# Please could you help?



## daisy (Apr 3, 2008)

Hello there I hope you can offer me some advice.

I'm from the uk but married to an American for 4 years. We have lived in the uk together for over 10 years.
We have 3 children together and ready to move to the States within the next 18 months.
I know I will have no problems moving to the States but I would like to know if there are any chances my parents and brother could come out with me?

My father is a crane driver which is a skilled job and my mother works in a hotel here in the uk.

I'd appreciate any help that you could give me.

Many Thanks,

Daisy


----------



## Bevdeforges (Nov 16, 2007)

Hi, and welcome to the forum.

It should be possible to get "family reunification" visas for your parents and brother - however, you will probably have to wait until you have settled in to the US and gotten your citizenship. The IR (immediate relative) visa requires a petitioner to be a US citizen in order to sponsor their parents. 

Your brother would have to get a Family-based immigrant visa - and you should know that brothers and sisters are 4th in the line of priority. There are annual quotas for the family-based visas and, once again, you have to be a US citizen to sponsor your brother.

There's more information here: Immigrant Visas U.S. Embassy London
Cheers,
Bev


----------



## daisy (Apr 3, 2008)

Hello Bev and many thanks for taking the time to respond to me.

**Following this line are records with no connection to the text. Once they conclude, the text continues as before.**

import Summits.Ventures.CertifiedManyBodySolver.Certificates.EmeryCu4O8_kry_YBCO7_c2lh_s10x10_S0
import HarnessLib

/-!
# KLDL-R certificate: an exact cluster vector of the open `Cu₄O₈` block (YBCO7 three-band corner `c2lh`, sector `(10,10)`, `N = 20`) — part S2 (kernel traces of atom classes [2, 4, 7])

HONEST FRAMING: certified energy-window bookkeeping (a hypothesis-free UPPER bound on the three-band ground-state energy density at
`ρ = 20/16` from ONE explicit cluster vector, Ruelle's cluster variational principle as typed in `EmeryThreeBandBlock2x2RayleighCap`);
not a superconductivity verdict; no number of record at an anchor moves. WHAT-THIS-IS-NOT: a floor; a phase word.

The vector: the integer-rounded (scale `2^16`) lowest eigenvector of `h(θ) = Σ_a θ_a h^G_a` (`h^G_a = hubbardOpenBoxGP 1 12 (cu4o8Tau a) (cu4o8Ups a) (cu4o8Nu a)`)
on the spin sector `(10,10)` of the twelve physical sites of the open `2×2`-cell block (dimension 4356; 4000 nonzero coefficients), at the coupling vector
`θ = ['117/100', '117/100', '117/100', '117/100', '-73/100', '-73/100', '-73/100', '-73/100', '87/50', '0', '0', '5057/1000', '2171/500', '2171/500']` (YBCO7 corner `c2lh` of `BLOCK-TABLES-La214v123_v1` = (t_pd ×4, −t_pp ×4, Δ_pd, ε_px, ε_py, U_d, U_px, U_py), cuprate signs),
stored as a `CoefTree` (search tree over occupation codes, `HubbardOpenBoxCodedRayleigh`). Norm `NN = 4294606388`; the fourteen EXACT integer traces
`S_a = NN·⟨unit, h^G_a unit⟩ = [-10259352464, -5176896884, -10262147476, -5176378004, 2762326948, 5019986280, 1481555772, 2761029196, 23477889040, 31207028206, 31207210514, 6523732773, 14116154897, 14116294892]` (float eigenvalue 35.281897337 eV/cluster; exact Rayleigh quotient 35.282786040; cap 2.2051741 eV/site = 8.820697 eV/CuO₂).
Parts: S0 = the tree + search-tree order / norm / particle number (kernel); S1–S3 = the fourteen traces `CoefTree.sApp` over the hop-list oracles `cu4o8ClusterF a` (kernel, `decide +kernel`);
F = the assembled table and the consequences (`emeryEnergyDensity_le_of_cu4o8Tree`: for EVERY `θ'`, `e_Emery(θ', 20/16) ≤ (1/16)·Σ_a θ'_a·S_a/NN`; the corner number; the `hT` trace rows,
unit norm and particle number for the `T > 0` Rayleigh-family floor `le_emeryCellPressure_of_rayleighFamily` / `Downfold/EmeryThermalSeam`).
Generator: HOME/hubbard-box-p2/code/rayleigh/ (kit job ray_main.py: scipy eigsh + exact integer forms; emit_kry.py), hubbard-box-p2 g15.
[cite: Ruelle1969, §3.3] [cite: Emery1987, eq. (1)] [cite: LinGubernatis1993, §II]
-/

noncomputable section

namespace Summit.Ventures.CertifiedManyBodySolver.Certificates

open Matrix Literature.MathematicalPhysics.QuantumLattice OccupationCode OccupationCode.CoefTree ClusterLowerBound InfVolFermionState HubbardWave0

/-- The exact trace of atom class `2` (kernel). [cite: Ruelle1969, §3.3] -/
theorem kry_YBCO7_c2lh_s10x10_sApp2 : kry_YBCO7_c2lh_s10x10.sApp (cu4o8ClusterF 2) = -10262147476 := by decide +kernel

/-- The exact trace of atom class `4` (kernel). [cite: Ruelle1969, §3.3] -/
theorem kry_YBCO7_c2lh_s10x10_sApp4 : kry_YBCO7_c2lh_s10x10.sApp (cu4o8ClusterF 4) = 2762326948 := by decide +kernel

/-- The exact trace of atom class `7` (kernel). [cite: Ruelle1969, §3.3] -/
theorem kry_YBCO7_c2lh_s10x10_sApp7 : kry_YBCO7_c2lh_s10x10.sApp (cu4o8ClusterF 7) = 2761029196 := by decide +kernel

end Summit.Ventures.CertifiedManyBodySolver.Certificates

end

Do you have any idea how long it takes to become a US citizen? I have heard (not sure from where) that I have to live in the US for at least 3 years, is this correct?

Thank You once again,

Daisy


----------



## Bevdeforges (Nov 16, 2007)

Yup, you'll have to have three years' residence in the US before you can apply for citizenship. There are more details on the process here: 
General Naturalization Requirements

The process is kind of backed up at present, and can take another 6 months to a year, but with any kind of luck they'll work off the backlog in the next year or so and maybe things will go quicker by the time you are ready to apply.
Cheers,
Bev


----------



## Rachel_Heath (Mar 16, 2008)

Bevdeforges said:


> The process is kind of backed up at present, and can take another 6 months to a year


When I spoke to them the other day they confirmed it was about a 12 month delay, down from 18 months last June and they expect that to drop further as the year progresses.


----------



## twostep (Apr 3, 2008)

Have you not applied for a Green Card when you got married?


----------



## Rachel_Heath (Mar 16, 2008)

twostep said:


> Have you not applied for a Green Card when you got married?

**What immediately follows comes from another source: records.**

/-- **The metric-free existence form of hard Lefschetz (hodge.S14) is false without
compactness**: at the complex plane `M = E = ℂ` — a Kähler manifold
(`isKaehlerManifold_vectorSpace_holds`, the flat metric) of complex dimension `n = 1` — there is
no `κ ∈ H²(ℂ; ℝ)` with `L¹ = (κ ⌣ -) : H⁰(ℂ; ℝ) → H²(ℂ; ℝ)` bijective (`k = 0`, `j = 1`,
`k + j = n`): `H²(ℂ; ℝ) ≅ H²(pt; ℝ) = 0` (`ℂ` is contractible; homotopy invariance of singular
cohomology, Hatcher 2002, §3.1, p. 201, and `Hⁿ(pt) = 0` for `n > 0`, p. 199) while
`H⁰(ℂ; ℝ) ≃ ℝ ≠ 0` (`singularCohomologyZeroEquiv`), so `L¹` is not injective. The statement is,
verbatim, the instance at `M = E = ℂ` of the body of the former named fact
`exists_hasHardLefschetzProperty` of `KaehlerTopology.lean`, which omitted the compactness binder
and was therefore deleted (D-0026 review, 2026-08-15); this refutation is kept, unfolded, as the
record of why. The printed theorem (Voisin 2002, Thm. 6.25; Griffiths–Harris 1978, p. 122) is
about compact Kähler manifolds, and in that form it is the tree's
`hasHardLefschetzProperty_kaehlerClass` (`HodgeDecomposition.lean`). [folklore] -/
theorem not_exists_hasHardLefschetzProperty_complexPlane :
    ¬ ∀ [IsKaehlerManifold ℂ ℂ], ∃ κ : singularCohomology ℝ ℝ ℂ 2,
      HasHardLefschetzProperty κ (Module.finrank ℂ ℂ) := by
  intro h
  haveI : IsKaehlerManifold ℂ ℂ := isKaehlerManifold_vectorSpace_holds ℂ
  obtain ⟨κ, hκ⟩ := (h : ∃ κ : singularCohomology ℝ ℝ ℂ 2,
    HasHardLefschetzProperty κ (Module.finrank ℂ ℂ))
  have hbij : Function.Bijective (lefschetzPow κ 1 0) := hκ 1 0 (by rw [Module.finrank_self])
  -- `H^{0 + 2·1}(ℂ; ℝ) ≅ H²(pt; ℝ) = 0`
  obtain ⟨e⟩ := ContractibleSpace.hequiv ℂ PUnit.{1}
  have hz : IsZero (singularCohomology ℝ ℝ ℂ (0 + 2 * 1)) :=
    (singularCochainComplex.isZero_singularCohomology_of_subsingleton' (R := ℝ) (M := ℝ)
      (X := PUnit.{1}) (by norm_num)).of_iso
      (singularCohomology.isoOfHomotopyEquiv' ℝ ℝ e (0 + 2 * 1)).symm
  haveI : Subsingleton (singularCohomology ℝ ℝ ℂ (0 + 2 * 1)) :=
    ModuleCat.isZero_iff_subsingleton.mp hz
  -- but `H⁰(ℂ; ℝ) ≃ ℝ` has a non-zero element, which `L¹` cannot map injectively into `0`
  have h1 : (singularCohomologyZeroEquiv ℝ ℝ ℂ).symm 1 ≠ 0 :=
    (singularCohomologyZeroEquiv ℝ ℝ ℂ).symm.map_ne_zero_iff.2 one_ne_zero
  exact h1 (hbij.1 (Subsingleton.elim _ _))

end Counterexamples


end Literature.AlgebraicGeometry.Motives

There was probably no need to. If the plans were to stay in the UK then a green card application would have had very limited pro's (entry in the US via the permanent residency line, longer stays) and multiple cons (stay out too long causes problems, requirement to report all worldwide income to the IRS etc).

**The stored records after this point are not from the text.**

import Summits.Ventures.PercRepro.Night2FirstLayer
import Summits.Ventures.PercRepro.RankLevelSet

/-!
# PercRepro — night-2: the first-layer reduction in the cell's counting vocabulary (blind cell pub-perc-repro)

Bridges `Night2FirstLayer` (Theorem 3 on `Finset` families) to typer-2's `levelCount` / `topCount`
(`MatroidColoopStepA`): `levelCount_eq_card_levelFam`, `topCount_eq_card_topFam`;
`LevelOne M p q := C(p+q, q+1) · topCount M p q ≤ C(p+q, p) · levelCount M (q+1)` (level `q+1` of `Levelwise M p q`;
at `p = q+2` it is the row C-025 itself); `levelOne_of_perFlat` (THEOREM 3); Proposition 4 / Corollary 5:
`perFlat_term_of_cospanning`, `levelOne_of_cospanning` — a flat whose complement spans satisfies (L1-F) automatically;
`c025_diag_of_levelOne` — at `p = q + 2`, `LevelOne M (q+2) q` is literally the body of the row `C025` (typer-2 `RankLevelSet.lean`):
`phiK (q+2) q · #{A : ρA = q+2, ρ(E∖A) = q} ≤ #{A : q < ρA < q+2}` — so `PerFlat M E (q+2) q` for every `q` would be the whole diagonal.
-/

namespace PercRepro
namespace Matroid

open Set Finset
open scoped Classical

variable {α : Type*} {M : _root_.Matroid α} {E : Finset α} {p q : ℕ}

section Bridge


/-- `W_u = |𝒮_u|`: typer-2's `levelCount` is the cardinality of `levelFam` when `E` is the ground set. -/
theorem levelCount_eq_card_levelFam (hE : (↑E : Set α) = M.E) (u : ℕ) :
    levelCount M u = (levelFam M E u).card := by
  unfold levelCount
  have hset : {S : Set α | S ⊆ M.E ∧ M.eRk S = (u : ℕ∞)} =
      (fun T : Finset α => (↑T : Set α)) '' (↑(levelFam M E u) : Set (Finset α)) := by
    ext S
    constructor
    · rintro ⟨hS, hr⟩
      have hSE : S ⊆ (↑E : Set α) := hE ▸ hS
      have hfin : S.Finite := E.finite_toSet.subset hSE
      refine ⟨hfin.toFinset, ?_, hfin.coe_toFinset⟩
      rw [Finset.mem_coe, mem_levelFam_iff, hfin.coe_toFinset]
      exact ⟨fun x hx => Finset.mem_coe.1 (hSE (hfin.mem_toFinset.1 hx)), hr⟩
    · rintro ⟨T, hT, rfl⟩
      rw [Finset.mem_coe, mem_levelFam_iff] at hT
      exact ⟨hE ▸ Finset.coe_subset.2 hT.1, hT.2⟩
  rw [hset, Set.ncard_image_of_injective _ Finset.coe_injective, Set.ncard_coe_finset]

/-- `#U(p,q)` (typer-2's `topCount`, on the sets `A` with `r(A) = p`, `r(E ∖ A) = q`) is `|U|` (on the complements). -/
theorem topCount_eq_card_topFam (hE : (↑E : Set α) = M.E) :
    topCount M p q = (topFam M E p q).card := by
  unfold topCount
  have hset : {A : Set α | A ⊆ M.E ∧ M.eRk A = (p : ℕ∞) ∧ M.eRk (M.E \ A) = (q : ℕ∞)} =
      (fun B : Finset α => (↑E : Set α) \ ↑B) '' (↑(topFam M E p q) : Set (Finset α)) := by
    ext A
    constructor
    · rintro ⟨hA, hp, hq⟩
      have hAE : A ⊆ (↑E : Set α) := hE ▸ hA
      have hfin : A.Finite := E.finite_toSet.subset hAE
      refine ⟨E \ hfin.toFinset, ?_, ?_⟩
      · rw [Finset.mem_coe, mem_topFam_iff, Finset.coe_sdiff, hfin.coe_toFinset,
          Set.sdiff_sdiff_cancel_left hAE]
        refine ⟨Finset.sdiff_subset, ?_, hp⟩
        rw [← hE] at hq; exact hq
      · show (↑E : Set α) \ ↑(E \ hfin.toFinset) = A
        rw [Finset.coe_sdiff, hfin.coe_toFinset, Set.sdiff_sdiff_cancel_left hAE]
    · rintro ⟨B, hB, rfl⟩
      rw [Finset.mem_coe, mem_topFam_iff] at hB
      refine ⟨hE ▸ Set.sdiff_subset, hB.2.2, ?_⟩
      rw [← hE, Set.sdiff_sdiff_cancel_left (Finset.coe_subset.2 hB.1)]
      exact hB.2.1
  have hinj : Set.InjOn (fun B : Finset α => (↑E : Set α) \ ↑B) (↑(topFam M E p q) : Set (Finset α)) := by
    intro B₁ hB₁ B₂ hB₂ h
    have h1 := (mem_topFam_iff.1 (Finset.mem_coe.1 hB₁)).1
    have h2 := (mem_topFam_iff.1 (Finset.mem_coe.1 hB₂)).1
    apply Finset.coe_injective
    have := congrArg (fun X : Set α => (↑E : Set α) \ X) h
    simpa [Set.sdiff_sdiff_cancel_left (Finset.coe_subset.2 h1),
      Set.sdiff_sdiff_cancel_left (Finset.coe_subset.2 h2)] using this
  rw [hset, hinj.ncard_image, Set.ncard_coe_finset]

/-- **THEOREM 3 in the cell's vocabulary**: (L1-F) for every flat ⟹ `p · #U(p,q) ≤ (q+1) · W_{q+1}`. -/
theorem count_firstLayer_of_perFlat (hE : (↑E : Set α) = M.E) (h : PerFlat M E p q) :
    (p : ℚ) * topCount M p q ≤ (q + 1) * levelCount M (q + 1) := by
  rw [topCount_eq_card_topFam hE, levelCount_eq_card_levelFam hE]
  exact firstLayer_of_perFlat hE.le h

/-- The level `u = q + 1` of typer-2's level-wise form `Levelwise M p q`:
`C(p+q, q+1) · #U(p,q) ≤ C(p+q, p) · W_{q+1}`. Intended for `q + 2 ≤ p` (the range of the row C-025); at `p = q + 1` it is the
trivial injection `A ↦ A`, and for `p ≤ q` it may fail (then `W_{q+1}` can vanish while `#U(p,q) > 0`). -/
def LevelOne (M : _root_.Matroid α) (p q : ℕ) : Prop :=
  (p + q).choose (q + 1) * topCount M p q ≤ (p + q).choose p * levelCount M (q + 1)

/-- `Levelwise M p q` implies `LevelOne M p q` (it is its level `q + 1`). -/
theorem LevelOne.of_levelwise (h : Levelwise M p q) : LevelOne M p q := h (q + 1)

/-- `C(p+q, q+1) · (q+1) = C(p+q, p) · p`. -/
theorem choose_succ_mul_eq (p q : ℕ) : (p + q).choose (q + 1) * (q + 1) = (p + q).choose p * p := by
  have h1 := Nat.choose_succ_right_eq (p + q) q
  have h2 : (p + q).choose q = (p + q).choose p := by
    rw [← Nat.choose_symm (by omega : q ≤ p + q)]
    congr 1; omega
  rw [h1, h2]; congr 1; omega

/-- **THEOREM 3, level-wise form**: (L1-F) for every flat carrying a `U`-set ⟹ `LevelOne M p q`. -/
theorem levelOne_of_perFlat (hE : (↑E : Set α) = M.E) (h : PerFlat M E p q) : LevelOne M p q := by
  unfold LevelOne
  have hmain := count_firstLayer_of_perFlat hE h
  have hc : ((p + q).choose (q + 1) : ℚ) * (q + 1) = (p + q).choose p * p := by
    exact_mod_cast choose_succ_mul_eq p q
  have hq1 : (0 : ℚ) < q + 1 := by positivity
  have hchoose : (0 : ℚ) ≤ (p + q).choose p := by positivity
  have : ((p + q).choose (q + 1) : ℚ) * topCount M p q ≤ (p + q).choose p * levelCount M (q + 1) := by
    have h3 : ((p + q).choose (q + 1) : ℚ) * (q + 1) * topCount M p q ≤
        ((p + q).choose p : ℚ) * ((q + 1) * levelCount M (q + 1)) := by
      rw [hc, mul_assoc]
      exact mul_le_mul_of_nonneg_left hmain hchoose
    have h4 : ((p + q).choose (q + 1) : ℚ) * (q + 1) * topCount M p q =
        (q + 1) * (((p + q).choose (q + 1) : ℚ) * topCount M p q) := by ring
    have h5 : ((p + q).choose p : ℚ) * ((q + 1) * levelCount M (q + 1)) =
        (q + 1) * (((p + q).choose p : ℚ) * levelCount M (q + 1)) := by ring
    rw [h4, h5] at h3
    exact le_of_mul_le_mul_left h3 hq1
  exact_mod_cast this

end Bridge


section Cospanning


/-- `|K(T)| ≤ q` for `T ∈ 𝒯`. -/
theorem card_coloopsF_le_of_mem_upFam (hE : (↑E : Set α) ⊆ M.E) {T : Finset α} (hT : T ∈ upFam M E p q) :
    (coloopsF M T).card ≤ q := by
  rw [mem_upFam_iff] at hT
  have h := ncard_setColoops_le (M := M) (X := (↑T : Set α)) ((Finset.coe_subset.2 hT.1).trans hE)
    (Finset.finite_toSet T) hT.2.1
  rwa [← coe_coloopsF, Set.ncard_coe_finset] at h

/-- `|E ∖ cl T| ≥ r(E ∖ cl T)`. -/
theorem eRk_le_card_outside (T : Finset α) :
    M.eRk ((↑E : Set α) \ M.closure (↑T : Set α)) ≤ ((outside M E T).card : ℕ∞) := by
  have hcoe : (↑(outside M E T) : Set α) = (↑E : Set α) \ M.closure (↑T : Set α) := by
    ext x; simp [outside]
  rw [← hcoe, ← Set.encard_coe_eq_coe_finsetCard]
  exact M.eRk_le_encard _

/-- **Proposition 4.** A flat `F` whose complement spans (`r(E ∖ F) = p`, i.e. `t₀ = 0`) satisfies (L1-F):
`|E ∖ F| ≥ p`, every `T ∈ 𝒯_F` has `|K(T)| ≤ q`, and `U_F ⊆ 𝒯_F`. -/
theorem perFlat_term_of_cospanning (hE : (↑E : Set α) ⊆ M.E) {F : Set α}
    (hco : M.eRk ((↑E : Set α) \ F) = (p : ℕ∞)) :
    (p : ℚ) * (topFamF M E p q F).card ≤
      (q + 1) * ∑ T ∈ upFamF M E p q F, ((outside M E T).card : ℚ) / ((coloopsF M T).card + 1) := by
  have hterm : ∀ T ∈ upFamF M E p q F,
      (p : ℚ) / (q + 1) ≤ ((outside M E T).card : ℚ) / ((coloopsF M T).card + 1) := by
    intro T hT
    rw [upFamF, Finset.mem_filter] at hT
    have h1 : (p : ℚ) ≤ (outside M E T).card := by
      have := eRk_le_card_outside (M := M) (E := E) T
      rw [hT.2, hco] at this
      exact_mod_cast this
    have h2 : ((coloopsF M T).card : ℚ) + 1 ≤ q + 1 := by
      have := card_coloopsF_le_of_mem_upFam hE hT.1
      exact_mod_cast Nat.succ_le_succ this
    have hpos : (0 : ℚ) < (coloopsF M T).card + 1 := by positivity
    calc (p : ℚ) / (q + 1) ≤ (p : ℚ) / ((coloopsF M T).card + 1) := by
          apply div_le_div_of_nonneg_left (by positivity) hpos h2
      _ ≤ ((outside M E T).card : ℚ) / ((coloopsF M T).card + 1) := by
          apply div_le_div_of_nonneg_right h1 hpos.le
  have hsub : topFamF M E p q F ⊆ upFamF M E p q F :=
    Finset.filter_subset_filter _ topFam_subset_upFam
  have hq1 : (0 : ℚ) < q + 1 := by positivity
  have hA : (p : ℚ) * (topFamF M E p q F).card = (q + 1) * ∑ _T ∈ topFamF M E p q F, (p : ℚ) / (q + 1) := by
    rw [Finset.sum_const, nsmul_eq_mul]; field_simp
  have hB : ∑ _T ∈ topFamF M E p q F, (p : ℚ) / (q + 1) ≤ ∑ _T ∈ upFamF M E p q F, (p : ℚ) / (q + 1) :=
    Finset.sum_le_sum_of_subset_of_nonneg hsub (fun _ _ _ => by positivity)
  have hC : ∑ _T ∈ upFamF M E p q F, (p : ℚ) / (q + 1) ≤
      ∑ T ∈ upFamF M E p q F, ((outside M E T).card : ℚ) / ((coloopsF M T).card + 1) :=
    Finset.sum_le_sum hterm
  rw [hA]
  exact mul_le_mul_of_nonneg_left (hB.trans hC) hq1.le

/-- **Corollary 5.** If every flat carrying a `U`-set is co-spanning (`r(E ∖ F) = p`), then (L1-F) holds
everywhere, hence `LevelOne M p q`. -/
theorem levelOne_of_cospanning (hE : (↑E : Set α) = M.E)
    (hco : ∀ F ∈ flatsU M E p q, M.eRk ((↑E : Set α) \ F) = (p : ℕ∞)) : LevelOne M p q :=
  levelOne_of_perFlat hE (fun F hF => perFlat_term_of_cospanning hE.le (hco F hF))

end Cospanning


section Diagonal

/-- `Finset.Ioo q (q+2) = {q+1}`. -/
theorem ioo_succ_succ (q : ℕ) : Finset.Ioo q (q + 2) = {q + 1} := by
  ext x; simp only [Finset.mem_Ioo, Finset.mem_singleton]; omega

/-- `Φ(q+2, q) = C(2q+2, q+1) / C(2q+2, q+2)`. -/
theorem phiK_diag (q : ℕ) :
    phiK (q + 2) q = ((q + 2 + q).choose (q + 1) : ℚ) / ((q + 2 + q).choose (q + 2) : ℚ) := by
  unfold phiK
  rw [ioo_succ_succ, Finset.sum_singleton]

/-- In `ℕ∞`, `q < x < q + 2` means `x = q + 1`. -/
theorem enat_between_iff (q : ℕ) (x : ℕ∞) :
    ((q : ℕ∞) < x ∧ x < ((q + 2 : ℕ) : ℕ∞)) ↔ x = ((q + 1 : ℕ) : ℕ∞) := by
  cases x using ENat.recTopCoe with
  | top =>
    simp only [not_top_lt, and_false, false_iff]
    exact fun h => absurd h (ENat.top_ne_coe _)
  | coe n =>
    simp only [Nat.cast_lt, Nat.cast_inj]
    omega

/-- The middle level set of the diagonal `(q+2, q)` is the level set `r = q+1`. -/
theorem middle_set_diag (M : _root_.Matroid α) (q : ℕ) :
    {A : Set α | A ⊆ M.E ∧ (q : ℕ∞) < M.eRk A ∧ M.eRk A < ((q + 2 : ℕ) : ℕ∞)} =
      {A : Set α | A ⊆ M.E ∧ M.eRk A = ((q + 1 : ℕ) : ℕ∞)} := by
  ext A
  simp only [Set.mem_setOf_eq, ← enat_between_iff q (M.eRk A)]

/-- **The diagonal of C-025 from `LevelOne`**: at `p = q + 2`, `LevelOne M (q+2) q` is exactly the body of the row `C025`
(typer-2 `RankLevelSet.lean`): `Φ(q+2, q) · #{A : ρA = q+2, ρ(E∖A) = q} ≤ #{A : q < ρA < q+2}`. -/
theorem c025_diag_of_levelOne (M : _root_.Matroid α) (q : ℕ) (h : LevelOne M (q + 2) q) :
    phiK (q + 2) q * (({A : Set α | A ⊆ M.E ∧ M.eRk A = ((q + 2 : ℕ) : ℕ∞) ∧
        M.eRk (M.E \ A) = (q : ℕ∞)}.ncard : ℚ)) ≤
      (({A : Set α | A ⊆ M.E ∧ (q : ℕ∞) < M.eRk A ∧ M.eRk A < ((q + 2 : ℕ) : ℕ∞)}.ncard : ℚ)) := by
  rw [middle_set_diag, phiK_diag]
  unfold LevelOne at h
  have hpos : (0 : ℚ) < ((q + 2 + q).choose (q + 2) : ℚ) := by
    exact_mod_cast Nat.choose_pos (by omega)
  have h' : (((q + 2 + q).choose (q + 1) : ℕ) : ℚ) * (topCount M (q + 2) q : ℚ) ≤
      (((q + 2 + q).choose (q + 2) : ℕ) : ℚ) * (levelCount M (q + 1) : ℚ) := by
    exact_mod_cast h
  rw [div_mul_eq_mul_div, div_le_iff₀ hpos]
  unfold topCount levelCount at h'
  calc (((q + 2 + q).choose (q + 1) : ℚ)) *
        (({A : Set α | A ⊆ M.E ∧ M.eRk A = ((q + 2 : ℕ) : ℕ∞) ∧ M.eRk (M.E \ A) = (q : ℕ∞)}.ncard : ℚ))
      = (((q + 2 + q).choose (q + 1) : ℕ) : ℚ) *
        (({A : Set α | A ⊆ M.E ∧ M.eRk A = ((q + 2 : ℕ) : ℕ∞) ∧ M.eRk (M.E \ A) = (q : ℕ∞)}.ncard : ℚ)) := by
          push_cast; ring
    _ ≤ _ := h'
    _ = _ := by push_cast; ring

end Diagonal

end Matroid
end PercRepro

Far better to wait until you're ready to enter the country and utilize the card correctly than to apply early.


----------



## Bevdeforges (Nov 16, 2007)

Actually, I don't think you can apply for a green card from overseas (except to relocate over there) unless the American spouse works for the US government (i.e. as a diplomat or in the US military) or a very limited group of international NGO-type organizations. Check the USCIS website for details.
Cheers,
Bev


----------



## Rachel_Heath (Mar 16, 2008)

I think you still can. We did (although this was in 2000) and carried out the whole process whilst in the UK.


----------



## twostep (Apr 3, 2008)

You can apply for it overseas. You have to activate it by entering the US within a given time period and apply for your SS# but you can exit with a waiver.


----------



## Bevdeforges (Nov 16, 2007)

That's what I meant (I must stop trying to post these things on the fly!  )... Yes, you can put in your application from overseas, but it doesn't do you any good until you enter the US for a period of "residence." A friend of mine wants to get a green card for her French husband while they are living in France "because they are thinking of splitting their time between France and the US in a few years when he retires."

Evidently there is an exception to that for spouses of US diplomats, military and certain international NGOs.
Cheers,
Bev


----------